Linear Inequalities


Calculators are allowed for all questions unless indicated by the question. There are 5 questions for this topic. The difficulty increases with the question number.

Question 1: (Non-calculator)

A. State 3 integers that satisfy the following inequality: $x -2 < 0$ (2 marks)

B. Calculate the range of values of $x$ (1 mark)

$x-2$ must be smaller than 0.

Some possible integers include 1, -1, -2, -3 etc… (2 marks)

$x-2 < 0$

$x < 2$ (1 mark)

Question 2: (Non-calculator)

A. State 3 integers that satisfy the following inequality: $3x +2 > 8$ (2 marks)

B. Calculate the range of values of $x$ (2 marks)

since $3x +2$ must be larger than 8, possible integers include 3,4,5 etc..

Do not accept 2, as the it must be greater than 8, not greater than or equal to. (2 marks)

$3x + 2 > 8$

$3x > 6$ (1 mark)

$x > 2$ (divide by 3) (1 mark)

Question 3: (Non-calculator)

A. State all the possible integers in the following inequality: $-2 \leq x \leq 4$ (2 marks)

B. Draw a number line to represent this inequality (2 marks)

$x$ must be larger than or equal to $-2$, and smaller than or equal to $4$.

All the possible integers are -2,-1, 0, 1, 2, 3 ,4 (2 marks)

Award 2 marks for correct number line, allow 1 mark if hollow circle used.

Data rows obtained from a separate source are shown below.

import Mathlib
import Summits.NavierStokesRegularity.NavierStokesRegularity.Theorems.EulerZoomLiouvillePowerGaugeEulerLiouvilleSelfSimilarSwirlBudgetScale
import Summits.NavierStokesRegularity.NavierStokesRegularity.Theorems.EulerZoomLiouvillePowerGaugeEulerLiouvilleNeedleRaceMember
import HarnessLib

/-!
# Crux E `PowerGaugeEulerLiouville` (stmt-NavierStokesRegularity-19832), THE ONE STATEMENT `stub_selfSimilarC2Needle`, target T1:
# «THE AXISYMMETRIC NEEDLE HAS NO SWIRL» (5/5) — THE THEOREM: budgets A and E alone forbid swirl; MEMBER: every axisymmetric `C²` member is trivial
# (width seat ns-ezl-w3 g4; closes target T1 of LEAD ns-typeII-p2's RESIDUE-MEMO-19832 §2, `Loc.selfSimilar_ae_eq_zero_of_axisymC2_profile`)

Route №10 `EulerZoomLiouville` (NavierStokesRegularity), crux E; LEAD ns-typeII-p2 g12.

* **`SwirlBudget.hasNoSwirl_of_budgets`** — `(U, P)` a `C²` self-similar Euler profile (CIV (3.3), `W = γy + U`) with `0 < γ < ½`, `U` AXISYMMETRIC, and ONLY
  the two far-field budgets `∫_{B_L}‖U‖² ≤ C_A L^p` (`p < 3`) and `∫_{B_L}‖DU‖² ≤ C_E L^q` (`q < 1`) for `L ≥ 1` ⇒ `U` is SWIRL-FREE.  No growth hypothesis, no
  integrability of the swirl, no clock.  Proof (budgets-only capacity at the swirl maximum): at scale `L` choose by Chebyshev (`NeedleThinness.exists_good_slice`)
  a quiet radius `R ∈ (L, 2L)` and quiet heights `H₂ ∈ (2L, 4L)`, `H₁ ∈ (−4L, −2L)` (small truncated plane / cylinder integrals of `‖U‖²`, `‖DU‖²`, through
  `lintegral_eq_lintegral_cartesian` / `lintegral_eq_lintegral_cylindrical_radial`); the maximum of `Γ²` over the solid cylinder `K = {r ≤ R, H₁ ≤ z ≤ H₂}`
  (`⊇ B̄_L`) sits at a strict-inflow boundary point `a` (`swirlMax_cylinder_trichotomy`), WLOG `a = (r_a, 0, z_a)` (rotation); LATERAL is impossible for
  large `L` (`lateral_face_estimate`: `πγ²L³ < πL‖U a‖² ≤ 4X_A/L² + 36 L X_E`); TOP/BOTTOM give `‖U a‖ > 2γL` and (`top_face_estimate`)
  `r_a L ‖U a‖² ≤ 2X_A/L + 6L X_E`, whence `max_{B̄_L} |Γ| ≤ |Γ(a)| ≤ r_a‖U a‖ ≤ X_A/(γL³) + 3X_E/(γL) → 0` (`X_A = C_A(6L)^p + 1`, `X_E = C_E(6L)^q + 1`).
* **`SwirlBudget.selfSimilar_ae_eq_zero_of_axisymC2`** — MEMBER FORM: crux binders verbatim (`0 < ρ ≤ ½`; suitable weak Euler pair on `(−∞,0) × ℝ³`, weak gradient `H`,
  gauges `a^{2ρ}A + a^{ρ}E + a^{2ρ}D ≤ c`) + exactly self-similar ansatz about the origin at `γ = 1/(2+ρ)` + `ContDiff ℝ 2 V` + `IsAxisymmetric V` ⇒ `u = 0` a.e.
  (budgets `profile_energy_growth_of_gaugeA` (`p = 1−2ρ`) and `NeedleThinCore.selfSimilar_needle_inputs` + `NeedleRace.lintegral_fderiv_sq_ball_le` (`q = 1−ρ`);
  then `hasNoSwirl_of_budgets` and the unconditional (S37) `NeedleRace.selfSimilar_ae_eq_zero_of_axisymNoSwirlC2`).  With g3's any-axis transport
  (`ClassIsometry.selfSimilar_ae_eq_zero_of_conj`) the binder (N4″) «about no axis is `V` axisymmetric with `IsTameSwirl`» of THE ONE STATEMENT loses its
  `IsTameSwirl` clause: the `C²` needle is NOT axisymmetric about any axis.

In print: Chae (CMP 2007, Thm 2.2 + Note added) excludes self-similar axisymmetric swirl under `rV^θ ∈ L^{p₁} ∩ L^{p₂}`; CIV 2026 §4 study the meridional flow.  Here the
swirl is excluded from the two energy budgets of the class alone.  WHAT THIS IS NOT: not NS regularity, not the crux E — a portrait stratum of THE ONE STATEMENT of
the crux CLASS 19832 (MODEL lattice; E/NS strata), `--supports` stmt-19832; every NON-axisymmetric `C²` needle stays OPEN; 19832 OPEN.
[cite: Chae2007CMPEuler, Thm 2.2 + Note added p. 6; ConstantinIgnatovaVicol2026Putative, §4.4 proof of Thm 4.6; CaffarelliKohnNirenberg1982, §2]
-/

noncomputable section

-- flat `Theorems/<Route><Decl>…` files of one crux share the namespace of the crux (tree convention: `Summit.<S>.<S>.…`)
set_option linter.dupNamespace false

open MeasureTheory Set Filter Topology Metric Function InnerProductSpace
open scoped RealInnerProductSpace NNReal ENNReal ContDiff

namespace Summit.NavierStokesRegularity.NavierStokesRegularity.Theorems.PowerGaugeEulerLiouville

namespace SwirlBudget

open Literature.Analysis Literature.Analysis.FluidPDE Literature.Analysis.FunctionSpaces

variable {γ : ℝ} {U : EuclideanSpace ℝ (Fin 3) → EuclideanSpace ℝ (Fin 3)} {P : EuclideanSpace ℝ (Fin 3) → ℝ}

/-! ### The theorem -/

/-- Decay of a budget ratio: `(C (6L)^e + 1)/L^k → 0` as `L → ∞` when `e < k`, `0 < k`. [folklore] -/
theorem tendsto_budget_ratio {C e k : ℝ} (hek : e < k) (hk : 0 < k) :
    Tendsto (fun L : ℝ => (C * (6 * L) ^ e + 1) / L ^ k) atTop (𝓝 0) := by
  have h1 : Tendsto (fun L : ℝ => L ^ (e - k)) atTop (𝓝 0) := by
    rw [show e - k = -(k - e) by ring]; exact tendsto_rpow_neg_atTop (by linarith)
  have h2 : Tendsto (fun L : ℝ => L ^ (-k)) atTop (𝓝 0) := tendsto_rpow_neg_atTop hk
  have h3 : Tendsto (fun L : ℝ => C * 6 ^ e * L ^ (e - k) + L ^ (-k)) atTop (𝓝 (C * 6 ^ e * 0 + 0)) :=
    (h1.const_mul _).add h2
  rw [mul_zero, zero_add] at h3
  refine h3.congr' ?_
  filter_upwards [eventually_gt_atTop 0] with L hL
  have hLk : L ^ k ≠ 0 := (Real.rpow_pos_of_pos hL k).ne'
  rw [Real.mul_rpow (by norm_num) hL.le, Real.rpow_sub hL, Real.rpow_neg hL.le, eq_div_iff hLk]
  field_simp

/-- **THE AXISYMMETRIC NEEDLE HAS NO SWIRL.**  `(U, P)` a `C²` self-similar Euler profile (CIV (3.3): `(1−γ)U + (W·∇)U + ∇P = 0`, `div U = 0`, `W = γy + U`) with
`0 < γ < ½`, `U` AXISYMMETRIC, and the two far-field budgets `∫_{B_L}‖U‖² ≤ C_A L^p` (`p < 3`), `∫_{B_L}‖DU‖² ≤ C_E L^q` (`q < 1`) for all `L ≥ 1` (the class values:
`p = 1−2ρ`, `q = 1−ρ`).  Then `U` is SWIRL-FREE: `rU_θ ≡ 0`.  No growth, no integrability of the swirl, no clock: by `abs_swirl_le_of_scale` at every large scale
`|Γ(y)| ≤ X_A/(γL³) + 3X_E/(γL)` with `X_A = C_A(6L)^p + 1`, `X_E = C_E(6L)^q + 1`, and the right side tends to `0`. [cite: Chae2007CMPEuler, Thm 2.2 + Note added p. 6] -/
theorem hasNoSwirl_of_budgets (h : IsSelfSimilarEulerProfile γ 0 U P) (hU : IsAxisymmetric U) (hγ0 : 0 < γ) (hγ2 : γ < 1 / 2)
    {CA CE p q : ℝ} (hCA : 0 ≤ CA) (hCE : 0 ≤ CE) (hp : p < 3) (hq : q < 1)
    (hA : ∀ L : ℝ, 1 ≤ L → ∫⁻ y in ball (0 : EuclideanSpace ℝ (Fin 3)) L, ‖U y‖ₑ ^ 2 ≤ ENNReal.ofReal (CA * L ^ p))
    (hE : ∀ L : ℝ, 1 ≤ L → ∫⁻ y in ball (0 : EuclideanSpace ℝ (Fin 3)) L, ‖fderiv ℝ U y‖ₑ ^ 2 ≤ ENNReal.ofReal (CE * L ^ q)) :
    HasNoSwirl U := by
  intro y
  -- the scale budgets and their ratios
  set XA : ℝ → ℝ := fun L => CA * (6 * L) ^ p + 1 with hXA
  set XE : ℝ → ℝ := fun L => CE * (6 * L) ^ q + 1 with hXE
  have hXA0 : ∀ L, 0 ≤ L → 0 < XA L := fun L hL => by
    have : 0 ≤ CA * (6 * L) ^ p := mul_nonneg hCA (Real.rpow_nonneg (by positivity) _)
    simp only [hXA]; linarith
  have hXE0 : ∀ L, 0 ≤ L → 0 < XE L := fun L hL => by
    have : 0 ≤ CE * (6 * L) ^ q := mul_nonneg hCE (Real.rpow_nonneg (by positivity) _)
    simp only [hXE]; linarith
  -- (a) the bound of one scale tends to zero
  have hδ : Tendsto (fun L : ℝ => 1 / γ * (XA L / L ^ ((3 : ℕ) : ℝ)) + 3 / γ * (XE L / L ^ ((1 : ℕ) : ℝ))) atTop (𝓝 0) := by
    have h1 := (tendsto_budget_ratio (C := CA) (by push_cast; linarith : p < ((3 : ℕ) : ℝ)) (by norm_num)).const_mul (1 / γ)
    have h2 := (tendsto_budget_ratio (C := CE) (by push_cast; linarith : q < ((1 : ℕ) : ℝ)) (by norm_num)).const_mul (3 / γ)
    have h3 := h1.add h2
    rw [mul_zero, mul_zero, add_zero] at h3
    exact h3
  -- (b) the largeness condition holds eventually: `(4X_A/L² + 36 L X_E)/L³ → 0 < πγ²`
  have hbig : ∀ᶠ L : ℝ in atTop, 4 * XA L / L ^ 2 + 36 * L * XE L ≤ Real.pi * γ ^ 2 * L ^ 3 := by
    have h1 := (tendsto_budget_ratio (C := CA) (by push_cast; linarith : p < ((5 : ℕ) : ℝ)) (by norm_num)).const_mul 4
    have h2 := (tendsto_budget_ratio (C := CE) (by push_cast; linarith : q < ((2 : ℕ) : ℝ)) (by norm_num)).const_mul 36
    have h3 := h1.add h2
    rw [mul_zero, mul_zero, add_zero] at h3
    have hπ : (0 : ℝ) < Real.pi * γ ^ 2 := by positivity
    filter_upwards [h3.eventually (gt_mem_nhds hπ), eventually_gt_atTop 0] with L hL hL0
    rw [Real.rpow_natCast, Real.rpow_natCast] at hL
    -- `4 X_A/L⁵ + 36 X_E/L² < πγ²`; multiply by `L³`
    have key := mul_le_mul_of_nonneg_right hL.le (pow_nonneg hL0.le 3)
    have e : (4 * (XA L / L ^ 5) + 36 * (XE L / L ^ 2)) * L ^ 3 = 4 * XA L / L ^ 2 + 36 * L * XE L := by
      field_simp
    rw [e] at key
    exact key
  -- (c) at every large scale, `|Γ(y)|` is under the bound of one scale
  have hev : ∀ᶠ L : ℝ in atTop, |swirl U y| ≤ 1 / γ * (XA L / L ^ ((3 : ℕ) : ℝ)) + 3 / γ * (XE L / L ^ ((1 : ℕ) : ℝ)) := by
    filter_upwards [hbig, eventually_ge_atTop (max 1 ‖y‖)] with L hbigL hL
    have hL1 : 1 ≤ L := (le_max_left _ _).trans hL
    have hL0 : 0 < L := by linarith
    have hyL : ‖y‖ ≤ L := (le_max_right _ _).trans hL
    have h6L : 1 ≤ 6 * L := by linarith
    have hA' : ∫⁻ y in ball (0 : EuclideanSpace ℝ (Fin 3)) (6 * L), ‖U y‖ₑ ^ 2 ≤ ENNReal.ofReal (XA L) :=
      (hA (6 * L) h6L).trans (ENNReal.ofReal_le_ofReal (by simp only [hXA]; linarith))
    have hE' : ∫⁻ y in ball (0 : EuclideanSpace ℝ (Fin 3)) (6 * L), ‖fderiv ℝ U y‖ₑ ^ 2 ≤ ENNReal.ofReal (XE L) :=
      (hE (6 * L) h6L).trans (ENNReal.ofReal_le_ofReal (by simp only [hXE]; linarith))
    have hb := abs_swirl_le_of_scale h hU hγ0 hγ2 hL1 (hXA0 L hL0.le) (hXE0 L hL0.le) hA' hE' hbigL hyL
    rw [Real.rpow_natCast, Real.rpow_natCast, pow_one]
    have e : XA L / (γ * L ^ 3) + 3 * XE L / (γ * L) = 1 / γ * (XA L / L ^ 3) + 3 / γ * (XE L / L) := by
      field_simp
    rw [← e]
    exact hb
  have h0 : |swirl U y| ≤ 0 := ge_of_tendsto hδ hev
  exact abs_eq_zero.1 (le_antisymm h0 (abs_nonneg _))

/-! ### Member form -/

variable {u : ℝ → EuclideanSpace ℝ (Fin 3) → EuclideanSpace ℝ (Fin 3)} {p : ℝ → EuclideanSpace ℝ (Fin 3) → ℝ}
  {H : ℝ → EuclideanSpace ℝ (Fin 3) → EuclideanSpace ℝ (Fin 3) →L[ℝ] EuclideanSpace ℝ (Fin 3)} {c : ℝ≥0}
  {V : EuclideanSpace ℝ (Fin 3) → EuclideanSpace ℝ (Fin 3)} {Q : EuclideanSpace ℝ (Fin 3) → ℝ}

/-- **MEMBER FORM: AN EXACTLY SELF-SIMILAR MEMBER WITH AN AXISYMMETRIC `C²` PROFILE IS TRIVIAL — swirl or no swirl.**  Crux binders verbatim (`0 < ρ ≤ ½`; suitable weak
Euler on `(−∞,0) × ℝ³`, weak gradient `H`, gauges `a^{2ρ}A + a^{ρ}E + a^{2ρ}D ≤ c`) + the exactly self-similar ansatz about the origin at the class rate `γ = 1/(2+ρ)` +
`ContDiff ℝ 2 V` + `IsAxisymmetric V` ⇒ `u = 0` a.e.  (A classical pressure exists — `WeakToClassical.exists_isSelfSimilarEulerProfile_of_contDiff`; the budgets
`∫_{B_L}‖V‖² ≤ c L^{1−2ρ}` (`profile_energy_growth_of_gaugeA`) and `∫_{B_L}‖DV‖² ≤ E L^{1−ρ}` (`NeedleThinCore.selfSimilar_needle_inputs`, `NeedleRace.lintegral_fderiv_sq_ball_le`);
`hasNoSwirl_of_budgets`; then the unconditional (S37) `NeedleRace.selfSimilar_ae_eq_zero_of_axisymNoSwirlC2`.)  Supersedes, inside THE ONE STATEMENT, every
`IsTameSwirl` alternative of the axisymmetric binder (g3's `SwirlRatchet.selfSimilar_ae_eq_zero_of_axisym_*`). [cite: Chae2007CMPEuler, Thm 2.2 + Note added p. 6;
CaffarelliKohnNirenberg1982, §2] -/
theorem selfSimilar_ae_eq_zero_of_axisymC2 {ρ : ℝ} (hρ : 0 < ρ) (hρ1 : ρ ≤ 1 / 2)
    (hsw : IsSuitableWeakSolutionOn (slab (EuclideanSpace ℝ (Fin 3)) (Iio 0) isOpen_Iio) 0 0 u p)
    (hH : HasWeakSpatialGradientOn (slab (EuclideanSpace ℝ (Fin 3)) (Iio 0) isOpen_Iio) u H)
    (hgauge : ∀ a : ℝ, 0 < a →
      ENNReal.ofReal (a ^ (2 * ρ)) * cknA a (0 : ℝ × EuclideanSpace ℝ (Fin 3)) u +
          ENNReal.ofReal (a ^ ρ) * cknE a (0 : ℝ × EuclideanSpace ℝ (Fin 3)) H +
        ENNReal.ofReal (a ^ (2 * ρ)) * cknD a (0 : ℝ × EuclideanSpace ℝ (Fin 3)) p ≤ (c : ENNReal))
    (hu : ∀ τ : ℝ, τ < 0 → u τ = selfSimilarCollapse (1 / (2 + ρ)) 0 V τ)
    (hp : ∀ τ : ℝ, τ < 0 → p τ = selfSimilarCollapsePressure (1 / (2 + ρ)) 0 Q τ)
    (hV : ContDiff ℝ 2 V) (hax : IsAxisymmetric V) :
    uncurry u =ᵐ[volume.restrict (Iio (0 : ℝ) ×ˢ (univ : Set (EuclideanSpace ℝ (Fin 3))))] 0 := by
  -- boilerplate adapted from `SwirlRatchet.selfSimilar_ae_eq_zero_of_axisym_boundedSwirl_C2` / `NeedleRace.selfSimilar_ae_eq_zero_of_axisymNoSwirl_thinFastExits`
  have hρ1' : ρ < 1 := by linarith
  have h2ρ : (0 : ℝ) < 2 + ρ := by linarith
  have hγ0 : (0 : ℝ) < 1 / (2 + ρ) := one_div_pos.2 h2ρ
  have hγ2 : 1 / (2 + ρ) < 1 / 2 := one_div_lt_one_div_of_lt two_pos (by linarith)
  have hA : ∀ a : ℝ, 0 < a → ENNReal.ofReal (a ^ (2 * ρ)) *
      cknA a (0 : ℝ × EuclideanSpace ℝ (Fin 3)) u ≤ (c : ℝ≥0∞) :=
    fun a ha => le_trans (le_trans le_self_add le_self_add) (hgauge a ha)
  have hD : ∀ a : ℝ, 0 < a → ENNReal.ofReal (a ^ (2 * ρ)) *
      cknD a (0 : ℝ × EuclideanSpace ℝ (Fin 3)) p ≤ (c : ENNReal) :=
    fun a ha => le_trans le_add_self (hgauge a ha)
  have hpm : AEStronglyMeasurable (uncurry p)
      (volume.restrict (Iio (0 : ℝ) ×ˢ (univ : Set (EuclideanSpace ℝ (Fin 3))))) := by
    have := hsw.distributional.2.2.1.aestronglyMeasurable
    simpa [slab] using this
  have hPm := aestronglyMeasurable_pressureProfile hpm hp
  have hDprof := profile_pressure_weight_of_gaugeD hρ hρ1' hpm hp hD
  have hP1 : LocallyIntegrable Q volume :=
    EnergySaturation.locallyIntegrable_pressure_of_weight hρ1' hPm
      (ENNReal.mul_ne_top ENNReal.ofReal_ne_top ENNReal.coe_ne_top) hDprof
  obtain ⟨P', hprof⟩ := WeakToClassical.exists_isSelfSimilarEulerProfile_of_contDiff hsw.distributional hu hp hV hP1
  -- the `A`-budget of the profile: `∫_{B_L} ‖V‖² ≤ c L^{1−2ρ}`
  have hAV : ∀ L : ℝ, 1 ≤ L → ∫⁻ y in ball (0 : EuclideanSpace ℝ (Fin 3)) L, ‖V y‖ₑ ^ 2 ≤
      ENNReal.ofReal ((c : ℝ) * L ^ (1 - 2 * ρ)) := by
    intro L hL
    have h1 := profile_energy_growth_of_gaugeA hρ hu hA L (by linarith)
    rwa [← ENNReal.ofReal_coe_nnreal, ← ENNReal.ofReal_mul c.coe_nonneg] at h1
  -- the `E`-budget of the profile: `∫_{B_L} ‖DV‖² ≤ E L^{1−ρ}`, `E = (1−ρ)/(2+ρ)·c`
  obtain ⟨-, hEw⟩ := NeedleThinCore.selfSimilar_needle_inputs hρ hρ1' hsw hH hgauge hu hp (hV.of_le one_le_two)
  have hE0 : 0 ≤ (1 - ρ) / (2 + ρ) * (c : ℝ) := by
    have : 0 ≤ 1 - ρ := by linarith
    positivity
  have hEV : ∀ L : ℝ, 1 ≤ L → ∫⁻ y in ball (0 : EuclideanSpace ℝ (Fin 3)) L, ‖fderiv ℝ V y‖ₑ ^ 2 ≤
      ENNReal.ofReal ((1 - ρ) / (2 + ρ) * (c : ℝ) * L ^ (1 - ρ)) :=
    fun L hL => NeedleRace.lintegral_fderiv_sq_ball_le hρ1' hE0 hEw hL
  -- no swirl, by the budgets alone
  have hns : HasNoSwirl V :=
    hasNoSwirl_of_budgets hprof hax hγ0 hγ2 c.coe_nonneg hE0 (by linarith : 1 - 2 * ρ < 3) (by linarith : 1 - ρ < 1) hAV hEV
  -- (S37) unconditional
  exact NeedleRace.selfSimilar_ae_eq_zero_of_axisymNoSwirlC2 hρ hρ1 hsw hH hgauge hu hp hV hax hns

end SwirlBudget

end Summit.NavierStokesRegularity.NavierStokesRegularity.Theorems.PowerGaugeEulerLiouville

end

Question 4: (Non-calculator)

Solve the following inequality:

$2x +3 \geq x-4$ (2 marks)

$2x+3 \geq x-4$

$x +3 \geq -4$ (1 mark)

$x \geq -7$ (1 mark)

Question 5: (Non-calculator)

Solve the following inequality giving your answer in set notation

$4(x+3) \leq 3x + 4$ (3 marks)

$4x + 7 \leq 3x + 4$

$x +7 \leq 4$ (1 mark)

$x \leq -3 $ (1 mark)

= $ {x: x\leq -3} $ (1 mark)